How to get individual identity in an XML Insert?

I need suggestion that for particularly my requirement can be achieved without looping through? Also which would be best approach to do this, like first insert into some temp table and then process it or using xquery first fetch all records in flat data and then cursor over it?? or any other approach

Please suggest.

vibs
  • 115
  • 2
  • 14
  • XML support is **highly vendor-specific** - so please add a tag to specify whether you're using `mysql`, `postgresql`, `sql-server`, `oracle` or `db2` - or something else entirely. – marc_s Mar 27 '18 at 05:23
  • I really hope, that your xml does not use `` and `` but rather `` and ``... Same with children... You've tagged this with `[tsql]`. This is narrowing the choice, but still not clear... – Shnugo Mar 27 '18 at 10:51
  • Is the FK built through the given `` (which must be unique in this case)? – Shnugo Mar 27 '18 at 10:52
  • sorry I missed your comments...it was not , etc. that was just . same with the child element...I wrote it by mistake... Updated question. Thanks. – vibs Mar 29 '18 at 05:01

2 Answers2

1

In general it is a good idea to use a two-stepped import, especially in cases, where you expect issues.

If this is SQL-Server (I take this form the [tsql] tag) you might create a STORED PROCEDURE accepting an XML as parameter and using the following code to shred this into a staging table.

Hint: I used the * to read your nodes <Parent1>, <Parent2>. I hope, that you do not have name-numbered elements though.

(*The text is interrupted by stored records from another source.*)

import Summits.AtomisticToContinuum.FouriersLaw.Theorems.PhononMeanFreePathIncoherentBoundedDissipation
import Summits.AtomisticToContinuum.FouriersLaw.Theorems.PhononMeanFreePathIncoherentBoundedFixedN
import Summits.AtomisticToContinuum.FouriersLaw.Theorems.JunctionLocalitySuperadditiveResistanceStubBypassBoundAux2

/-!
# `PhononMeanFreePath.IncoherentBounded` — the `N`-uniform `L²(dt)` bound on the power covariance `C_N`

Helper file for item `stmt-AtomisticToContinuum-11815` (support `IncoherentBounded`, route `PhononMeanFreePath`,
sub-problem `FouriersLaw`). The item's sequence is `a_N = N (γ²/T²) ∫_{t>0} (C_N(t) - 2 r_N(t)²) dt`, where
`C_N(t) = ∫ p₀² (K_t p_N²) dμ₀ - (∫ p₀² dμ₀)(∫ K_t p_N² dμ₀) = ∫ (p₀² - T) K_t(p_N² - T) dμ₀` is the equilibrium
power–power covariance of the `(N+1)`-site pinned anharmonic chain whose time integral is the Green–Kubo
conductance. From the dissipation inequality of the equilibrium semigroup (file `…Dissipation`) and two Gaussian
integrations by parts in `p₀` (`abs_integral_mul_sq_sub_gibbsMeasure_le`) this file proves

* `ofReal_sq_integral_kin_mul_forecast_le` — `(∫ (p_j² - T) K_s F dμ_T)² ≤ T³ ∫ (∂_{p_j} K_s F)² dμ_T`
  (`F ∈ C_c`, `s > 0`);
* `lintegral_sq_integral_kin_mul_forecast_le` — `∫_{s>0} (∫ (p_0² - T) K_s F dμ_T)² ds ≤ (T²/(2γ)) ∫ F² dμ_T`;
* `lintegral_CN_sq_le`, `integral_CN_sq_le` — truncation, dominated convergence and Fatou:

    `∫_{t>0} C_N(t)² dt ≤ T⁴/γ` for every `N`.

This is `N`-uniform but `O(1)` and in `L²(dt)`; the item needs the signed `L¹(dt)` statement
`∫_{t>0} C_N = O(1/N)` (conductance upper bound, the open upper half of Fourier's law). No definitions.
-/

noncomputable section

open MeasureTheory ProbabilityTheory Filter Topology Set
open scoped NNReal ENNReal ContDiff
open Literature.MathematicalPhysics.KineticTheory.HeatConduction
open Literature.MathematicalPhysics.KineticTheory Literature.Probability.Process OscillatorChain

namespace Summit.AtomisticToContinuum.FouriersLaw.Theorems.IncoherentBounded

variable {N : ℕ}

/-! ## 8. The `N`-uniform `L²(dt)` bound on the power covariance `C_N` -/

section KinPointwise

open Summit.AtomisticToContinuum.FouriersLaw.Theorems.SubdiffusiveBondHeat
open Summit.AtomisticToContinuum.FouriersLaw.Cruxes.SuperadditiveResistance.FloatingProbeBypassLaplacian

variable {ω₂ lam β γ : ℝ} (hω : 0 < ω₂) (hl : 0 ≤ lam) (hβ : 0 < β) (hγ : 0 < γ)
  (hN : 0 < N) {T : ℝ} (hT : 0 < T)
include hω hl hβ hγ hN hT

omit hN in
/-- **The pointwise bound for the kinetic source.** For `F ∈ C_c(Ω)`, `s > 0`, `u_s = K_s F` and any momentum
index `j`: `(∫ (p_j² - T) u_s dμ_T)² ≤ T³ ∫ (∂_{p_j} u_s)² dμ_T` (lower Lebesgue integral on the right; two
Gaussian integrations by parts `∫ g (p_j² - T) dμ_T = T ∫ ∂_{p_j} g · p_j dμ_T`, Cauchy–Schwarz and equipartition,
`abs_integral_mul_sq_sub_gibbsMeasure_le`). [folklore] -/
theorem ofReal_sq_integral_kin_mul_forecast_le (hN' : 0 < N) (j : Fin N) {F : PhaseSpace N → ℝ}
    (hFc : Continuous F) (hFs : HasCompactSupport F) {s : ℝ} (hs : 0 < s) :
    ENNReal.ofReal ((∫ x, (x.2 j ^ 2 - T) *
        (∫ y, F y ∂((pinnedChain ω₂ lam β γ).transitionKernel N T T s.toNNReal x))
          ∂((pinnedChain ω₂ lam β γ).gibbsMeasure N T)) ^ 2) ≤
      ENNReal.ofReal (T ^ 3) * ∫⁻ x, ENNReal.ofReal (partialP j
        (fun z => ∫ y, F y ∂((pinnedChain ω₂ lam β γ).transitionKernel N T T s.toNNReal z)) x ^ 2)
          ∂((pinnedChain ω₂ lam β γ).gibbsMeasure N T) := by
  set P := pinnedChain ω₂ lam β γ with hP
  set μ := P.gibbsMeasure N T with hμ
  haveI : IsProbabilityMeasure μ := pinnedChain_isProbabilityMeasure_gibbsMeasure hω hl hβ.le γ N hT
  haveI hMK : ∀ t, IsMarkovKernel (P.transitionKernel N T T t) := fun t =>
    pinnedChain_isMarkovKernel_transitionKernel hω hl hβ.le hγ.le N T T t
  set u : PhaseSpace N → ℝ := fun z => ∫ y, F y ∂(P.transitionKernel N T T s.toNNReal z) with hu
  have hu2 : ContDiff ℝ 2 u := contDiff_forecast hω hl hγ hN' hβ.le hT hT.le hFc hFs hs
  have hud : Differentiable ℝ u := hu2.differentiable two_ne_zero
  obtain ⟨M, hM⟩ : ∃ M, ∀ x, ‖F x‖ ≤ M := hFc.bounded_above_of_compact_support hFs
  have hM' : ∀ z, |F z| ≤ M := fun z => by rw [← Real.norm_eq_abs]; exact hM z
  have hub : ∀ x, |u x| ≤ M := fun x =>
    (integrable_and_abs_integral_le (ν := P.transitionKernel N T T s.toNNReal x) hFc.measurable hM').2
  have huL2 : MemLp u 2 μ :=
    memLp_of_bounded (a := -M) (b := M) (Eventually.of_forall fun x => abs_le.1 (hub x))
      hud.continuous.aestronglyMeasurable 2
  have hduc : Continuous (partialP j u) := continuous_partialP hu2 two_ne_zero j
  show ENNReal.ofReal ((∫ x, (x.2 j ^ 2 - T) * u x ∂μ) ^ 2) ≤
    ENNReal.ofReal (T ^ 3) * ∫⁻ x, ENNReal.ofReal (partialP j u x ^ 2) ∂μ
  by_cases hfin : ∫⁻ x, ENNReal.ofReal (partialP j u x ^ 2) ∂μ = ⊤
  · rw [hfin, ENNReal.mul_top (ENNReal.ofReal_pos.2 (by positivity)).ne']
    exact le_top
  have hI2 : Integrable (fun x => partialP j u x ^ 2) μ :=
    ⟨(hduc.pow 2).aestronglyMeasurable,
      (hasFiniteIntegral_iff_ofReal (ae_of_all _ fun x => sq_nonneg _)).2 (lt_top_iff_ne_top.2 hfin)⟩
  have hdu2 : MemLp (partialP j u) 2 μ := (memLp_two_iff_integrable_sq hduc.aestronglyMeasurable).2 hI2
  have hcs := abs_integral_mul_sq_sub_gibbsMeasure_le hω hl hβ.le γ N hT j hud huL2 hdu2
  have hcomm : ∫ x, (x.2 j ^ 2 - T) * u x ∂μ = ∫ x, u x * (x.2 j ^ 2 - T) ∂μ :=
    integral_congr_ae (ae_of_all _ fun x => mul_comm _ _)
  have hI0 : 0 ≤ ∫ x, partialP j u x ^ 2 ∂μ := integral_nonneg fun x => sq_nonneg _
  have hsq : (∫ x, (x.2 j ^ 2 - T) * u x ∂μ) ^ 2 ≤ T ^ 3 * ∫ x, partialP j u x ^ 2 ∂μ := by
    rw [hcomm, ← sq_abs]
    calc |∫ x, u x * (x.2 j ^ 2 - T) ∂μ| ^ 2
        ≤ (T * Real.sqrt T * Real.sqrt (∫ x, partialP j u x ^ 2 ∂μ)) ^ 2 :=
          pow_le_pow_left₀ (abs_nonneg _) hcs 2
      _ = T ^ 3 * ∫ x, partialP j u x ^ 2 ∂μ := by
          rw [mul_pow, mul_pow, Real.sq_sqrt hT.le, Real.sq_sqrt hI0]; ring
  rw [← ofReal_integral_eq_lintegral_ofReal hI2 (ae_of_all _ fun x => sq_nonneg _),
    ← ENNReal.ofReal_mul (by positivity)]
  exact ENNReal.ofReal_le_ofReal hsq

But it would work anyway...

DECLARE @xml XML=N'Your xml here';

WITH Parents AS
(
    SELECT ROW_NUMBER() OVER(ORDER BY (SELECT NULL)) AS ParentID
          ,prnt.value(N'(Title)[1]','nvarchar(max)') AS Title
          ,prnt.value(N'(Code)[1]','nvarchar(max)') AS Code
          ,prnt.value(N'(Name)[1]','nvarchar(max)') AS Name
          ,prnt.value(N'(company)[1]','nvarchar(max)') AS Company
          ,prnt.query(N'Children/*') AS ChildrenXML
    FROM @xml.nodes(N'/Main/*') AS Lvl1(prnt)
)
SELECT   Parents.ParentID
        ,Parents.Title
        ,Parents.Code
        ,Parents.Name
        ,Parents.Company
        ,ROW_NUMBER() OVER(PARTITION BY ParentID ORDER BY (SELECT NULL)) AS ChildID
        ,chld.value(N'(Title)[1]','nvarchar(max)') AS Child_Title
        ,chld.value(N'(ContentType)[1]','nvarchar(max)') AS Child_ContentType
        ,chld.value(N'(TimeStarted)[1]','nvarchar(max)') AS Child_TimeStarted
        ,chld.value(N'(TimeFinished)[1]','nvarchar(max)') AS Child_TimeFinished
INTO #StagingTable
FROM Parents
OUTER APPLY ChildrenXML.nodes(N'*') AS Lvl2(chld);

SELECT * FROM #StagingTable;

The result

+----------+--------+--------+-------+---------+---------+-------------+-------------------+---------------------+---------------------+
| ParentID | Title  | Code   | Name  | Company | ChildID | Child_Title | Child_ContentType | Child_TimeStarted   | Child_TimeFinished  |
+----------+--------+--------+-------+---------+---------+-------------+-------------------+---------------------+---------------------+
| 1        | Title1 | ABC123 | name1 | test1   | 1       | t1          | T1                | 2018-03-01T10:47:46 | 2018-03-01T10:48:08 |
+----------+--------+--------+-------+---------+---------+-------------+-------------------+---------------------+---------------------+
| 1        | Title1 | ABC123 | name1 | test1   | 2       | t2          | T1                | 2018-03-01T10:47:46 | 2018-03-01T10:48:08 |
+----------+--------+--------+-------+---------+---------+-------------+-------------------+---------------------+---------------------+
| 2        | Title2 | def123 | name2 | test2   | 1       | t1          | T1                | 2018-03-01T10:47:46 | 2018-03-01T10:48:08 |
+----------+--------+--------+-------+---------+---------+-------------+-------------------+---------------------+---------------------+
| 2        | Title2 | def123 | name2 | test2   | 2       | t2          | T1                | 2018-03-01T10:47:46 | 2018-03-01T10:48:08 |
+----------+--------+--------+-------+---------+---------+-------------+-------------------+---------------------+---------------------+

This is very tolerant. All target columns are NVARCHAR(MAX), all parent rows are numbered, all children rows are numbered internally.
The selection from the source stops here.